几乎一瞬间,那天歇斯底里朝着陆绎发怒的自己就出现在脑海,每一句话都在彰显奚萤烛无处可逃的狼狈,宛如一个被猎人围剿的小鹿,哪里都是逃不出的深渊。

原来那时候的自己,已经疯癫到轻易就能看出精神有问题,甚至连陆绎这样日常根本不在乎自己的人都能看透她已经支离破碎的本质。

眼角猝然的痛意让她控制不住地伸手捂住眼睛,把鼻尖不受控制的酸意又狠狠咽了进去,那一点狼狈也吞的干净。

她开始猜测陆绎接下来该是什么反应,嘲讽,讥笑,对她所有的情绪嗤之以鼻,亦或是又有什么新鲜的法子对她横加折磨,让她本就脆弱的神经在这个快要消逝的午夜彻底崩溃。

温暖的手掌贴上了奚萤烛的手背,她愣怔着抬头,看到陆绎握着她摊开的手心,从药瓶里倒出三粒药放在她手心,又从床头柜拿来热水递给奚萤烛。

“不是说睡得晚会水肿吗,早点休息吧。
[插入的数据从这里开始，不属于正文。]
/-- ★ With finitely many real points on `[0, ½]` and `Im φ` continuous there: a point `t` with `Im φ(t) > 0` lying between two real points `r < t < p`
lies inside a bad piece `(u, w)` with `r ≤ u < t < w ≤ p` (the maximal positivity interval around `t`). -/
theorem exists_badPiece_around (hfin : {t : ℝ | t ∈ Icc (0 : ℝ) (1 / 2) ∧ (arcPhi f j a δ t).im = 0}.Finite)
    (hcont : ContinuousOn (fun t => (arcPhi f j a δ t).im) (Icc 0 (1 / 2))) {r p t : ℝ} (hr0 : 0 ≤ r)
    (hrim : (arcPhi f j a δ r).im = 0) (hp : p ≤ 1 / 2) (hpim : (arcPhi f j a δ p).im = 0) (hrt : r < t) (htp : t < p)
    (ht : 0 < (arcPhi f j a δ t).im) : ∃ u w : ℝ, BadPiece f j a δ u w ∧ r ≤ u ∧ u < t ∧ t < w ∧ w ≤ p := by
  classical
  set Zl : Set ℝ := {z | (z ∈ Icc (0 : ℝ) (1 / 2) ∧ (arcPhi f j a δ z).im = 0) ∧ z < t} with hZl
  set Zr : Set ℝ := {z | (z ∈ Icc (0 : ℝ) (1 / 2) ∧ (arcPhi f j a δ z).im = 0) ∧ t < z} with hZr
  have hZlfin : Zl.Finite := hfin.subset fun z hz => hz.1
  have hZrfin : Zr.Finite := hfin.subset fun z hz => hz.1
  have hrZ : r ∈ Zl := ⟨⟨⟨hr0, by linarith⟩, hrim⟩, hrt⟩
  have hpZ : p ∈ Zr := ⟨⟨⟨by linarith, hp⟩, hpim⟩, htp⟩
  have huZ : sSup Zl ∈ Zl := Set.Nonempty.csSup_mem ⟨r, hrZ⟩ hZlfin
  have hwZ : sInf Zr ∈ Zr := Set.Nonempty.csInf_mem ⟨p, hpZ⟩ hZrfin
  have hru : r ≤ sSup Zl := le_csSup hZlfin.bddAbove hrZ
  have hwp : sInf Zr ≤ p := csInf_le hZrfin.bddBelow hpZ
  have hne : ∀ x ∈ Ioo (sSup Zl) (sInf Zr), (arcPhi f j a δ x).im ≠ 0 := by
    intro x hx h0
    have hxI : x ∈ Icc (0 : ℝ) (1 / 2) := ⟨by linarith [huZ.1.1.1, hx.1], by linarith [hwZ.1.1.2, hx.2]⟩
    rcases lt_trichotomy x t with hlt | heq | hgt
    · have := le_csSup hZlfin.bddAbove (⟨⟨hxI, h0⟩, hlt⟩ : x ∈ Zl)
      linarith [hx.1]
    · rw [heq] at h0
      linarith
    · have := csInf_le hZrfin.bddBelow (⟨⟨hxI, h0⟩, hgt⟩ : x ∈ Zr)
      linarith [hx.2]
  have hsign := pos_or_neg_of_ne_zero (hcont.mono (Icc_subset_Icc huZ.1.1.1 hwZ.1.1.2)) hne
  have hpos : ∀ x ∈ Ioo (sSup Zl) (sInf Zr), 0 < (arcPhi f j a δ x).im := by
    rcases hsign with h | h
    · exact h
    · have := h t ⟨huZ.2, hwZ.2⟩
      linarith
  exact ⟨sSup Zl, sInf Zr, ⟨huZ.1.1.1, by linarith [huZ.2, hwZ.2], hwZ.1.1.2, hpos, huZ.1.2, hwZ.1.2⟩, hru, huZ.2, hwZ.2, hwp⟩

/-- ★★ FIRST-DROP LEMMA.  Finitely many real points, `Im φ` continuous, `φ ≠ 0` at its real points, GAP ORDER.  Then strictly between two ASCENDING
pieces there is a DESCENDING one. -/
theorem exists_desc_between (hfin : {t : ℝ | t ∈ Icc (0 : ℝ) (1 / 2) ∧ (arcPhi f j a δ t).im = 0}.Finite)
    (hcont : ContinuousOn (fun t => (arcPhi f j a δ t).im) (Icc 0 (1 / 2)))
    (hre : ∀ t ∈ Icc (0 : ℝ) (1 / 2), (arcPhi f j a δ t).im = 0 → (arcPhi f j a δ t).re ≠ 0) (hO : ArcGapOrder f j a δ)
    {s s' : ℝ} (hs : s ∈ ascStarts f j a δ) (hs' : s' ∈ ascStarts f j a δ) (hss' : s < s') :
    ∃ d ∈ descStarts f j a δ, s < d ∧ d < s' := by
  classical
  obtain ⟨e, hP, hlo, hhi⟩ := hs
  obtain ⟨e', hP', hlo', -⟩ := hs'
  have hes' : e ≤ s' := badPiece_le_of_lt hP hP' hss'
  -- the EARLIEST piece start in `[e, s']` with negative `Re φ`
  set S : Set ℝ := {p | (∃ q, BadPiece f j a δ p q) ∧ e ≤ p ∧ p ≤ s' ∧ (arcPhi f j a δ p).re < 0} with hSdef
  have hSfin : S.Finite := hfin.subset (by
    rintro p ⟨⟨q, hpq⟩, -, -, -⟩
    exact ⟨⟨hpq.1, by linarith [hpq.2.1, hpq.2.2.1]⟩, hpq.2.2.2.2.1⟩)
  have hs'S : s' ∈ S := ⟨⟨e', hP'⟩, hes', le_rfl, hlo'⟩
  have hp₀S : sInf S ∈ S := Set.Nonempty.csInf_mem ⟨s', hs'S⟩ hSfin
  have hp₀min : ∀ p ∈ S, sInf S ≤ p := fun p hp => csInf_le hSfin.bddBelow hp
  set p₀ : ℝ := sInf S with hp₀
  obtain ⟨⟨q₀, hP₀⟩, hep₀, hp₀s', hlo₀⟩ := hp₀S
  -- the LATEST piece start in `[s, p₀)`
  set Q : Set ℝ := {p | (∃ q, BadPiece f j a δ p q) ∧ s ≤ p ∧ p < p₀} with hQdef
  have hQfin : Q.Finite := hfin.subset (by
    rintro p ⟨⟨q, hpq⟩, -, -⟩
    exact ⟨⟨hpq.1, by linarith [hpq.2.1, hpq.2.2.1]⟩, hpq.2.2.2.2.1⟩)
  have hsp₀ : s < p₀ := lt_of_lt_of_le hP.2.1 hep₀
  have hsQ : s ∈ Q := ⟨⟨e, hP⟩, le_rfl, hsp₀⟩
  have hq₁Q : sSup Q ∈ Q := Set.Nonempty.csSup_mem ⟨s, hsQ⟩ hQfin
  have hq₁max : ∀ p ∈ Q, p ≤ sSup Q := fun p hp => le_csSup hQfin.bddAbove hp
  set q₁ : ℝ := sSup Q with hq₁
  obtain ⟨⟨r, hPq⟩, hsq₁, hq₁p₀⟩ := hq₁Q
  have hrp₀ : r ≤ p₀ := badPiece_le_of_lt hPq hP₀ hq₁p₀
  -- no bad point between `r` and `p₀` (else a piece would start inside `(q₁, p₀)`)
  have hgap : ∀ t ∈ Icc r p₀, (arcPhi f j a δ t).im ≤ 0 := by
    intro t ht
    by_contra hpos
    push Not at hpos
    have hrt : r < t := lt_of_le_of_ne ht.1 (by rintro rfl; linarith [hPq.2.2.2.2.2])
    have htp : t < p₀ := lt_of_le_of_ne ht.2 (by rintro rfl; linarith [hP₀.2.2.2.2.1])
    obtain ⟨u, w, hPuw, hru, hut, -, -⟩ := exists_badPiece_around hfin hcont (by linarith [hPq.1, hPq.2.1]) hPq.2.2.2.2.2
      (by linarith [hP₀.2.1, hP₀.2.2.1]) hP₀.2.2.2.2.1 hrt htp hpos
    have huQ : u ∈ Q := ⟨⟨w, hPuw⟩, by linarith [hPq.2.1], by linarith⟩
    have := hq₁max u huQ
    linarith [hPq.2.1]
  -- gap order between `(q₁, r)` and `(p₀, q₀)`
  have hord := hO q₁ r p₀ q₀ hPq hP₀ hrp₀ hgap
  -- `q₁ ≠ s` (the piece `(s, e)` ends with positive `Re φ`)
  have hsq₁' : s < q₁ := by
    rcases eq_or_lt_of_le hsq₁ with heq | hlt
    · exfalso
      have hPs : BadPiece f j a δ s r := by rw [heq]; exact hPq
      have : r = e := badPiece_end_unique hPs hP
      rw [this] at hord
      linarith
    · exact hlt
  have heq₁ : e ≤ q₁ := badPiece_le_of_lt hP hPq hsq₁'
  -- `Re φ(q₁) > 0`: otherwise `q₁ ∈ S`, contradicting the minimality of `p₀`
  have hloq : 0 < (arcPhi f j a δ q₁).re := by
    rcases lt_trichotomy (arcPhi f j a δ q₁).re 0 with hneg | hzero | hpos
    · have hmem : q₁ ∈ S := ⟨⟨r, hPq⟩, heq₁, by linarith, hneg⟩
      linarith [hp₀min q₁ hmem]
    · exact absurd hzero (hre q₁ ⟨hPq.1, by linarith [hPq.2.1, hPq.2.2.1]⟩ hPq.2.2.2.2.1)
    · exact hpos
  exact ⟨q₁, ⟨r, hPq, hloq, by linarith⟩, hsq₁', by linarith⟩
”

说完,没有多余的语言,他绕到另一头,掀开被子躺了进去。

对于奚萤烛的病情似乎没有一点多余的疑问。

沉默在这个空旷的房间来回撞击,奚萤烛闭了闭眼睛,管他怎么想的,她吃完药直接睡死,谁的死活都跟她五官。

她报复性地咽下三粒药,又灌了一大口水,才直挺挺地躺在床上,等着睡意袭击大脑,彻底进入沉睡。

然而原本在一旁安静陆绎却冷不丁地开口,“是因为我吗?”

奚萤烛一顿,刚刚有些睡意的脑子不容她多思考,反应了半天才意识到陆绎问的是自己的病情,她闭着眼,也不妨碍她在眼皮下面翻了一个惊天白眼。

“少在那自作多情。”

原本以为这句话可以终结两人之间的谈话,未曾想陆绎仿佛打开了话匣子,喋喋不休地继续提问:“那是因为什么?我看过一些资料,也问过身边有抑郁症病人的家属,先天家庭和后天影响都有一定的联系,你爸也给了你很大压力吗?”
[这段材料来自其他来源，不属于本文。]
import Summits.Ventures.PercRepro.RankLevelSetLevelSixArithA
import Summits.Ventures.PercRepro.RankLevelSetLevelFourArith
import Summits.Ventures.PercRepro.RankLevelSetMultFifteenDef
import Summits.Ventures.PercRepro.RankLevelSetTailDoubling
import Summits.Ventures.PercRepro.RankLevelSetLevelSixHeavyCellSq27DI2V
import Summits.Ventures.PercRepro.RankLevelSetCoreSixColoopFreeUnion
import Summits.Ventures.PercRepro.RankLevelSetLevelSixCapGlue25
import Summits.Ventures.PercRepro.TriangleCapEightI
import Summits.Ventures.PercRepro.S1TrianglePlusSharp
import Summits.Ventures.PercRepro.S1SeriesLever14
import Summits.Ventures.PercRepro.RankLevelSetCircuitUnionRank

/-!
# PercRepro — THE LEVEL-`6` ARITHMETIC OF THE HEAVY / LIGHT COUNT WITH THE CUBIC MULTIPLICITY, THE DISJOINT PAIR COUNT, THE WINDOWED HEAVY TERM AND THE CIRCUIT TABLES, PART A: `d = 12 … 12`, `p ≥ 22`, THE 25 ROW ON THE CORRECTED CELL (p8 g11, S3)

`proofs/SUBCLAIM-S3-p8.md` §3p: the level-`6` polynomial inequalities `(P_d)` for the HEAVY / LIGHT count with p4's CUBIC MULTIPLICITY (weights `1/cube(j + 1)` = `1, 1/5, 1/15, 1/34, 1/65, …`, RankLevelSetMultCubeCount; the `T₅` tail with the `15`-weights) and RATIONAL tails `Kn/Kd` (`Kd = 1000`), ON THE FLAT BOUNDS `f(6) ≤ 39`, `f(5) ≤ 19` (RankLevelSetPlaneTenPrime), WITH THE DISJOINT PAIR COUNT `P(n) = s₃·C(n − 3, 4) + s₄·C(n − 4, 3) + s₅·C(n − 5, 2) + s₆·(n − 6) + s₇` and THE SIZE-CAPPED HEAVY TERM `Σ_{j ≤ d} C(uG, j) + (n + 1)·Σ_{j ≤ d} C(uH, j)` (RankLevelSetDepCountHeavyCap; the cell theorem `c025_core_six_heavy_cell_sq28c`, RankLevelSetLevelSixHeavyCellSq28C: the windowed heavy term, the level-by-level tail, `s₅ ≤ c5` as a hypothesis), the tails in the nullity-cap, the flat-count or the U-count form (the last counts the rank-`≤ 6` sets by the heavy / light count itself, RankLevelSetTailDoubling for its induction step), the unique heavy flat `|UG| ≤ min(39, 6+d)` when `2ν₁ ≥ d + 15`, and the circuit bounds: p3's `cq3` table (TriangleCapEightI) for `s₃` at `d ≤ 29`, T⁺⁺⁺ beyond; the `s₄` / `s₅` caps of the tables at `d = 7 … 14` (p2's nullity-only chains avgChain (S1CoreCapChain) / avgChain5b (S1FiveCircuitBase): s₄ ≤ 47 / 70 / 101 / 140 / 190 / 223 / 327 / 418, s₅ ≤ 253 / 432 / 697 / 1078 / 1608 / 2327 / 3280 / 4520), the 4-circuit table and the crude `C(d + 4, 5)` beyond; the right-hand side `C(p + 6, 6)` (the honest cell). Per-corank binomial tails `K·(Σ_{j≤a} C(n,j) + Σ_{j≤d} C(n,j)) ≤ 1000·2^n` (`n ≥ 22 + d`; `a = min(39, 6 + d)`; night-1's `sum_choose_succ_le_two_mul` step from a `norm_num` base). Parameters per corank (ν₁, j, j′, uG, uH, b, K) as in the docstrings; `(P_d)` at `p ≥ 22` for every `7 ≤ d ≤ 51`, coefficient positivity at `p = 22 + t` exact. Generated by `lean-drafts/p8/g11/tools/gen23.py 22 39 19 22F12S3le21 42 pq` (CAPS=free14c, RHS_SHIFT=6, KD=1000, SPAN_SHIFT=0, HF=1, TRI=1; p8 g11: HF = the H-term factor `(p + d − uH)`, RankLevelSetHeavyWindowFactor / the cell sq27di2v).
Axioms: standard.
-/

namespace PercRepro

/-- The tail at corank `12`, LEVEL-BY-LEVEL form: `15466·(T₅(n) + U₆(p) + Σ_{j ≤ 12} C(n, j)) ≤ 1000·2^n` for `p ≥ 22`, `n = p + 12`, with `T₅` the level-by-level bound of the rank-`≤ 5` sets (`ncard_eRk_le_five_le_levels`) and `U₆` the heavy / light count of all rank-`6` sets with the windowed heavy term (`ν₁ = 9`, weights to `11`). -/
theorem tail_six_heavy_sq22F12S3le21_12 (p : ℕ) (hp : 22 ≤ p) :
    ((15466 : ℕ) : ℚ) * (((∑ j ∈ Finset.range (3 + 1), (((p + 12).choose j : ℕ) : ℚ)) +
        (((p + 12).choose 3 : ℚ) +
        ((∑ j ∈ Finset.range (min 6 (3 + 12) - (3 + 1) + 1),
        ((min (3 - 3) (4 - 2)).choose j : ℚ) * (2 / ((Matroid.mult15 (j + 1) : ℕ) : ℚ))) +
        (∑ j ∈ Finset.range (min 6 (3 + 12) - (3 + 1) + 1),
        ((4 - 2).choose j : ℚ) * (2 / ((Matroid.mult15 (j + 1) : ℕ) : ℚ)))) *
        (((21 : ℕ) : ℚ) * ((((p + 12) - 3).choose 1 : ℕ) : ℚ) + ((223 : ℕ) : ℚ) * ((((p + 12) - 4).choose 0 : ℕ) : ℚ))) +
        (((p + 12).choose 4 : ℚ) +
        ((∑ j ∈ Finset.range (min 10 (4 + 12) - (4 + 1) + 1),
        ((min (min 6 (3 + 12) - 4) (7 - 2)).choose j : ℚ) * (2 / ((Matroid.mult15 (j + 1) : ℕ) : ℚ))) +
        (∑ j ∈ Finset.range (min 10 (4 + 12) - (4 + 1) + 1),
        ((7 - 2).choose j : ℚ) * (2 / ((Matroid.mult15 (j + 1) : ℕ) : ℚ)))) *
        (((21 : ℕ) : ℚ) * ((((p + 12) - 3).choose 2 : ℕ) : ℚ) + ((223 : ℕ) : ℚ) * ((((p + 12) - 4).choose 1 : ℕ) : ℚ) +
        (((12 + 4).choose 5 : ℕ) : ℚ) * ((((p + 12) - 5).choose 0 : ℕ) : ℚ))) +
        (((p + 12).choose 5 : ℚ) +
        ((∑ j ∈ Finset.range (min 19 (5 + 12) - (5 + 1) + 1),
        ((min (min 10 (4 + 12) - 5) (15 - 2)).choose j : ℚ) * (2 / ((Matroid.mult15 (j + 1) : ℕ) : ℚ))) +
        (∑ j ∈ Finset.range (min 19 (5 + 12) - (5 + 1) + 1),
        ((15 - 2).choose j : ℚ) * (2 / ((Matroid.mult15 (j + 1) : ℕ) : ℚ)))) *
        (((21 : ℕ) : ℚ) * ((((p + 12) - 3).choose 3 : ℕ) : ℚ) + ((223 : ℕ) : ℚ) * ((((p + 12) - 4).choose 2 : ℕ) : ℚ) +
        (((12 + 4).choose 5 : ℕ) : ℚ) * ((((p + 12) - 5).choose 1 : ℕ) : ℚ) +
        (((12 + 5).choose 6 : ℕ) : ℚ) * ((((p + 12) - 6).choose 0 : ℕ) : ℚ)))) +
      ((((p + 12).choose 6 : ℕ) : ℚ) +
        ((∑ i ∈ Finset.range (min 39 (6 + 12) - 7 + 1), ((Nat.choose (min (min 19 (5 + 12) - 6) (9 - 2)) i : ℕ) : ℚ) * (1 / ((((i + 1) * ((i + 1) ^ 2 + 1) / 2 : ℕ) : ℚ)))) *
          (((21 : ℕ) : ℚ) * ((p + 12 - 3).choose 4 : ℚ) + ((223 : ℕ) : ℚ) * ((p + 12 - 4).choose 3 : ℚ) + ((2327 : ℕ) : ℚ) * ((p + 12 - 5).choose 2 : ℚ) + ((9724 : ℕ) : ℚ) * ((p + 12 - 6 : ℕ) : ℚ) + ((24490 : ℕ) : ℚ)) +
        ((0 : ℕ) : ℚ) * (∑ i ∈ Finset.range (min 39 (6 + 12) - 7 + 1), ((Nat.choose (9 - 2) i : ℕ) : ℚ) * (1 / ((((i + 1) * ((i + 1) ^ 2 + 1) / 2 : ℕ) : ℚ)))) *
          (((21 : ℕ) : ℚ) * ((p + 12 - 3).choose 4 : ℚ) + ((223 : ℕ) : ℚ) * ((p + 12 - 4).choose 3 : ℚ) + ((2327 : ℕ) : ℚ) * ((p + 12 - 5).choose 2 : ℚ) + ((9724 : ℕ) : ℚ) * ((p + 12 - 6 : ℕ) : ℚ) + ((24490 : ℕ) : ℚ)) +
        (∑ i ∈ Finset.Icc 6 (min 39 (6 + 12)), ((Nat.choose 21 i : ℕ) : ℚ)) +
          ((∑ i ∈ Finset.Icc 6 (min 39 (6 + 12)), ((Nat.choose 18 i : ℕ) : ℚ)) +
            ((p + 12 - 18 : ℕ) : ℚ) * (∑ i ∈ Finset.Icc 5 ((min 39 (6 + 12)) - 1), ((Nat.choose 18 i : ℕ) : ℚ))))) +
      (∑ j ∈ Finset.range (12 + 1), (((p + 12).choose j : ℕ) : ℚ))) ≤ ((1000 : ℕ) : ℚ) * 2 ^ (p + 12) := by
  have hT1 : (∑ j ∈ Finset.range (min 6 (3 + 12) - (3 + 1) + 1),
        ((min (3 - 3) (4 - 2)).choose j : ℚ) * (2 / ((Matroid.mult15 (j + 1) : ℕ) : ℚ))) = (1 : ℚ) := by
    norm_num [Finset.sum_range_succ, Nat.choose, Matroid.mult15]
  have hT2 : (∑ j ∈ Finset.range (min 6 (3 + 12) - (3 + 1) + 1),
        ((4 - 2).choose j : ℚ) * (2 / ((Matroid.mult15 (j + 1) : ℕ) : ℚ))) = (22 / 15 : ℚ) := by
    norm_num [Finset.sum_range_succ, Nat.choose, Matroid.mult15]
  have hT3 : (∑ j ∈ Finset.range (min 10 (4 + 12) - (4 + 1) + 1),
        ((min (min 6 (3 + 12) - 4) (7 - 2)).choose j : ℚ) * (2 / ((Matroid.mult15 (j + 1) : ℕ) : ℚ))) = (22 / 15 : ℚ) := by
    norm_num [Finset.sum_range_succ, Nat.choose, Matroid.mult15]
  have hT4 : (∑ j ∈ Finset.range (min 10 (4 + 12) - (4 + 1) + 1),
        ((7 - 2).choose j : ℚ) * (2 / ((Matroid.mult15 (j + 1) : ℕ) : ℚ))) = (12895 / 3927 : ℚ) := by
    norm_num [Finset.sum_range_succ, Nat.choose, Matroid.mult15]
  have hT5 : (∑ j ∈ Finset.range (min 19 (5 + 12) - (5 + 1) + 1),
        ((min (min 10 (4 + 12) - 5) (15 - 2)).choose j : ℚ) * (2 / ((Matroid.mult15 (j + 1) : ℕ) : ℚ))) = (12895 / 3927 : ℚ) := by
    norm_num [Finset.sum_range_succ, Nat.choose, Matroid.mult15]
  have hT6 : (∑ j ∈ Finset.range (min 19 (5 + 12) - (5 + 1) + 1),
        ((15 - 2).choose j : ℚ) * (2 / ((Matroid.mult15 (j + 1) : ℕ) : ℚ))) = (408160693 / 3174920 : ℚ) := by
    norm_num [Finset.sum_range_succ, Nat.choose, Matroid.mult15]
  have hσ1 : (∑ i ∈ Finset.range (min 39 (6 + 12) - 7 + 1), ((Nat.choose (min (min 19 (5 + 12) - 6) (9 - 2)) i : ℕ) : ℚ) * (1 / ((((i + 1) * ((i + 1) ^ 2 + 1) / 2 : ℕ) : ℚ)))) = (4579863 / 817700 : ℚ) := by
    norm_num [Finset.sum_range_succ, Nat.choose]
  have hσ2 : (∑ i ∈ Finset.range (min 39 (6 + 12) - 7 + 1), ((Nat.choose (9 - 2) i : ℕ) : ℚ) * (1 / ((((i + 1) * ((i + 1) ^ 2 + 1) / 2 : ℕ) : ℚ)))) = (4579863 / 817700 : ℚ) := by
    norm_num [Finset.sum_range_succ, Nat.choose]
  have hs3 : ((21 : ℕ) : ℚ) = (21 : ℚ) := by norm_num
  have hs4 : ((223 : ℕ) : ℚ) = (223 : ℚ) := by norm_num
  have hs5 : ((2327 : ℕ) : ℚ) = (2327 : ℚ) := by norm_num
  have hs5c : (((12 + 4).choose 5 : ℕ) : ℚ) = (4368 : ℚ) := by norm_num [Nat.choose]
  have hs6 : ((9724 : ℕ) : ℚ) = (9724 : ℚ) := by norm_num
  have hs7 : ((24490 : ℕ) : ℚ) = (24490 : ℚ) := by norm_num
  have hb : ((0 : ℕ) : ℚ) = (0 : ℚ) := by norm_num
  have hG : (∑ i ∈ Finset.Icc 6 (min 39 (6 + 12)), ((Nat.choose 21 i : ℕ) : ℚ)) = (2069024 : ℚ) := by
    rw [show Finset.Icc 6 (min 39 (6 + 12)) = Finset.Ico 6 19 from (Finset.Ico_succ_right_eq_Icc 6 18).symm, Finset.sum_Ico_eq_sum_range]
    norm_num [Finset.sum_range_succ, Nat.choose]
  have hH : (∑ i ∈ Finset.Icc 6 (min 39 (6 + 12)), ((Nat.choose 18 i : ℕ) : ℚ)) = (249528 : ℚ) := by
    rw [show Finset.Icc 6 (min 39 (6 + 12)) = Finset.Ico 6 19 from (Finset.Ico_succ_right_eq_Icc 6 18).symm, Finset.sum_Ico_eq_sum_range]
    norm_num [Finset.sum_range_succ, Nat.choose]
  have hH2 : (∑ i ∈ Finset.Icc 5 ((min 39 (6 + 12)) - 1), ((Nat.choose 18 i : ℕ) : ℚ)) = (258095 : ℚ) := by
    rw [show Finset.Icc 5 (min 39 (6 + 12) - 1) = Finset.Ico 5 18 from (Finset.Ico_succ_right_eq_Icc 5 17).symm, Finset.sum_Ico_eq_sum_range]
    norm_num [Finset.sum_range_succ, Nat.choose]
  simp only [hT1, hT2, hT3, hT4, hT5, hT6, hσ1, hσ2, hs3, hs4, hs5, hs5c, hs6, hs7, hb, hG, hH, hH2, Nat.choose_zero_right, Nat.choose_one_right, Nat.cast_one, mul_one]
  induction p, hp using Nat.le_induction with
  | base =>
    simp only [Finset.sum_range_succ]
    norm_num [Nat.choose]
  | succ p hp ih =>
    have hS3 := sum_choose_succ_le_two_mul (p + 12) 3
    have hSd := sum_choose_succ_le_two_mul (p + 12) 12
    have hS3q : (∑ j ∈ Finset.range (3 + 1), (((p + 1 + 12).choose j : ℕ) : ℚ)) ≤
        2 * ∑ j ∈ Finset.range (3 + 1), (((p + 12).choose j : ℕ) : ℚ) := by
      rw [show p + 1 + 12 = p + 12 + 1 by ring]
      exact_mod_cast hS3
    have hSdq : (∑ j ∈ Finset.range (12 + 1), (((p + 1 + 12).choose j : ℕ) : ℚ)) ≤
        2 * ∑ j ∈ Finset.range (12 + 1), (((p + 12).choose j : ℕ) : ℚ) := by
      rw [show p + 1 + 12 = p + 12 + 1 by ring]
      exact_mod_cast hSd
    have hc0_3 := ThmN.choose_succ_le_two_mul_q (p + 12) 3 (by omega)
    have hc0_4 := ThmN.choose_succ_le_two_mul_q (p + 12) 4 (by omega)
    have hc0_5 := ThmN.choose_succ_le_two_mul_q (p + 12) 5 (by omega)
    have hc0_6 := ThmN.choose_succ_le_two_mul_q (p + 12) 6 (by omega)
    have hc3_2 := ThmN.choose_succ_le_two_mul_q (p + 12 - 3) 2 (by omega)
    have hc3_3 := ThmN.choose_succ_le_two_mul_q (p + 12 - 3) 3 (by omega)
    have hc3_4 := ThmN.choose_succ_le_two_mul_q (p + 12 - 3) 4 (by omega)
    have hc4_2 := ThmN.choose_succ_le_two_mul_q (p + 12 - 4) 2 (by omega)
    have hc4_3 := ThmN.choose_succ_le_two_mul_q (p + 12 - 4) 3 (by omega)
    have hc5_2 := ThmN.choose_succ_le_two_mul_q (p + 12 - 5) 2 (by omega)
    have hl3 : ((p + 12 + 1 - 3 : ℕ) : ℚ) = ((p + 12 - 3 : ℕ) : ℚ) + 1 := by
      rw [show p + 12 + 1 - 3 = p + 12 - 3 + 1 by omega]; push_cast; ring
    have hl30 : (1 : ℚ) ≤ ((p + 12 - 3 : ℕ) : ℚ) := by exact_mod_cast (show 1 ≤ p + 12 - 3 by omega)
    have hl4 : ((p + 12 + 1 - 4 : ℕ) : ℚ) = ((p + 12 - 4 : ℕ) : ℚ) + 1 := by
      rw [show p + 12 + 1 - 4 = p + 12 - 4 + 1 by omega]; push_cast; ring
    have hl40 : (1 : ℚ) ≤ ((p + 12 - 4 : ℕ) : ℚ) := by exact_mod_cast (show 1 ≤ p + 12 - 4 by omega)
    have hl5 : ((p + 12 + 1 - 5 : ℕ) : ℚ) = ((p + 12 - 5 : ℕ) : ℚ) + 1 := by
      rw [show p + 12 + 1 - 5 = p + 12 - 5 + 1 by omega]; push_cast; ring
    have hl50 : (1 : ℚ) ≤ ((p + 12 - 5 : ℕ) : ℚ) := by exact_mod_cast (show 1 ≤ p + 12 - 5 by omega)
    have hl6 : ((p + 12 + 1 - 6 : ℕ) : ℚ) = ((p + 12 - 6 : ℕ) : ℚ) + 1 := by
      rw [show p + 12 + 1 - 6 = p + 12 - 6 + 1 by omega]; push_cast; ring
    have hl60 : (1 : ℚ) ≤ ((p + 12 - 6 : ℕ) : ℚ) := by exact_mod_cast (show 1 ≤ p + 12 - 6 by omega)
    have hlU : ((p + 12 + 1 - 18 : ℕ) : ℚ) = ((p + 12 - 18 : ℕ) : ℚ) + 1 := by
      rw [show p + 12 + 1 - 18 = p + 12 - 18 + 1 by omega]; push_cast; ring
    have hlU0 : (1 : ℚ) ≤ ((p + 12 - 18 : ℕ) : ℚ) := by exact_mod_cast (show 1 ≤ p + 12 - 18 by omega)
    have hl00 : (1 : ℚ) ≤ ((p + 12 : ℕ) : ℚ) := by exact_mod_cast (show 1 ≤ p + 12 by omega)
    rw [show p + 1 + 12 = p + 12 + 1 by ring] at *
    rw [show p + 12 + 1 - 3 = p + 12 - 3 + 1 by omega, show p + 12 + 1 - 4 = p + 12 - 4 + 1 by omega,
      show p + 12 + 1 - 5 = p + 12 - 5 + 1 by omega, hl6, hlU]
    rw [show (2 : ℚ) ^ (p + 12 + 1) = 2 ^ (p + 12) * 2 from pow_succ _ _]
    push_cast at *
    linarith [hS3q, hSdq, hc0_3, hc0_4, hc0_5, hc0_6, hc3_2, hc3_3, hc3_4, hc4_2, hc4_3, hc5_2, hl30, hl40, hl50, hl60, hlU0, hl00, ih]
奚萤烛从来没有想过陆绎能有废话这么多的一天,她闭着眼睛继续装死,打算把陆绎唠唠叨叨的问话,当成催眠的背景音。

“……再加上你结婚之后,新生活带给你的不适应,还有……”

陆绎下意识闭上了嘴,没有把到嘴边的话说下去。

奚萤烛却敏锐地意识到了不对劲,她倏忽扭过头:“什么还有,还有什么,你想说什么?”

她问的咄咄逼人,陆绎向来在谈判桌上谈笑风生,强势自信的状态,竟然在她这里打了磕绊,盯着她黝黑深邃的瞳仁半晌,一时找不到一个合适的理由。

随着时间的拖长,奚萤烛心里的不安越来越强,一个不好的念头从她心底冒起,让她紧紧地盯着的陆绎,眼里的质疑与那点隐藏的害怕几乎要从眼眶里跳出来。

“……还有你跟我妈的矛盾。”

陆绎连面部的肌肉都没有太大的变化,枕在枕头上平静地跟奚萤烛对视:“你不是一直很不喜欢我妈和我妹妹。”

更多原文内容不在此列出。